YOUR GOAL:
Wherever a line holds the word "Theorems", copy that line from the data.
**** RECORD SET
import Summits.HubbardSuperconductivity.HubbardSuperconductivity.Theorems.AnisotropyChordTransferFibre3FinXC2Eval
import Summits.HubbardSuperconductivity.HubbardSuperconductivity.Theorems.AnisotropyChordTransferFibre3FinXC2P24o
import Summits.HubbardSuperconductivity.HubbardSuperconductivity.Theorems.AnisotropyChordTransferFibre3FinXC2P24p

/-!
# Route `AnisotropyChord` / H0 rotor rung: FIN XBC2 combined (rows `N₁` + C) certificate at `L = 24` — cell facts, part `o`

Kernel facts `xbcCellAny2 24 (49/50) 20 la lb (c, bn) = true` (evaluator `…FinXC2Eval` on `…FinXB2Eval`, point wedges rewritten to certified literal tables `…FinXC2P24*`) for 1 λ-cell(s)
(`…FinXC2Eval.xbcCheck2`; cell design: g5 `xbc_design.py` (≤ 2.5 % cells, b = bn/20 ≥ 1.04·b_cell), mirrors `xb_mirror.py`/`xc_mirror.py`); assembled in `…FinXC2TwentyFour`.
Prover seat `hubbard-h0-rotor-p3` g6; helper for piece A = stmt-HubbardSuperconductivity-23918 of rung 19089 (`--supports`, helper class).
WHAT THIS IS NOT: nothing here proves superconductivity in the Hubbard model (rotor TARGET as worded stays FALSE, g15 verdict); kernel facts for the FIN certificate of TWO hypotheses (rows `N₁`, C) of ONE conditional reduction.  Tree imports only; no sorry, no new axioms.
-/

set_option linter.dupNamespace false

namespace Summit.HubbardSuperconductivity.HubbardSuperconductivity.Theorems.AnisotropyChord.Transfer.Fibre3

namespace FinXB

set_option maxHeartbeats 4000000 in
/-- kernel fact: cell 29 at `L = 24` (certified, (c, bn) = ((11/20 : ℚ), 12)). [folklore] -/
theorem xbc2c24_29 : xbcCellAny2 24 (49/50 : ℚ) 20 190350131374162 195108884658517 ((11/20 : ℚ), (12 : ℕ)) = true := by
  unfold xbcCellAny2
  rw [twc24_14_eq, twc24_15_eq]
  decide +kernel

end FinXB

end Summit.HubbardSuperconductivity.HubbardSuperconductivity.Theorems.AnisotropyChord.Transfer.Fibre3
********
RESULT BELOW:
import Summits.HubbardSuperconductivity.HubbardSuperconductivity.Theorems.AnisotropyChordTransferFibre3FinXC2Eval
import Summits.HubbardSuperconductivity.HubbardSuperconductivity.Theorems.AnisotropyChordTransferFibre3FinXC2P24o
import Summits.HubbardSuperconductivity.HubbardSuperconductivity.Theorems.AnisotropyChordTransferFibre3FinXC2P24p
namespace Summit.HubbardSuperconductivity.HubbardSuperconductivity.Theorems.AnisotropyChord.Transfer.Fibre3
end Summit.HubbardSuperconductivity.HubbardSuperconductivity.Theorems.AnisotropyChord.Transfer.Fibre3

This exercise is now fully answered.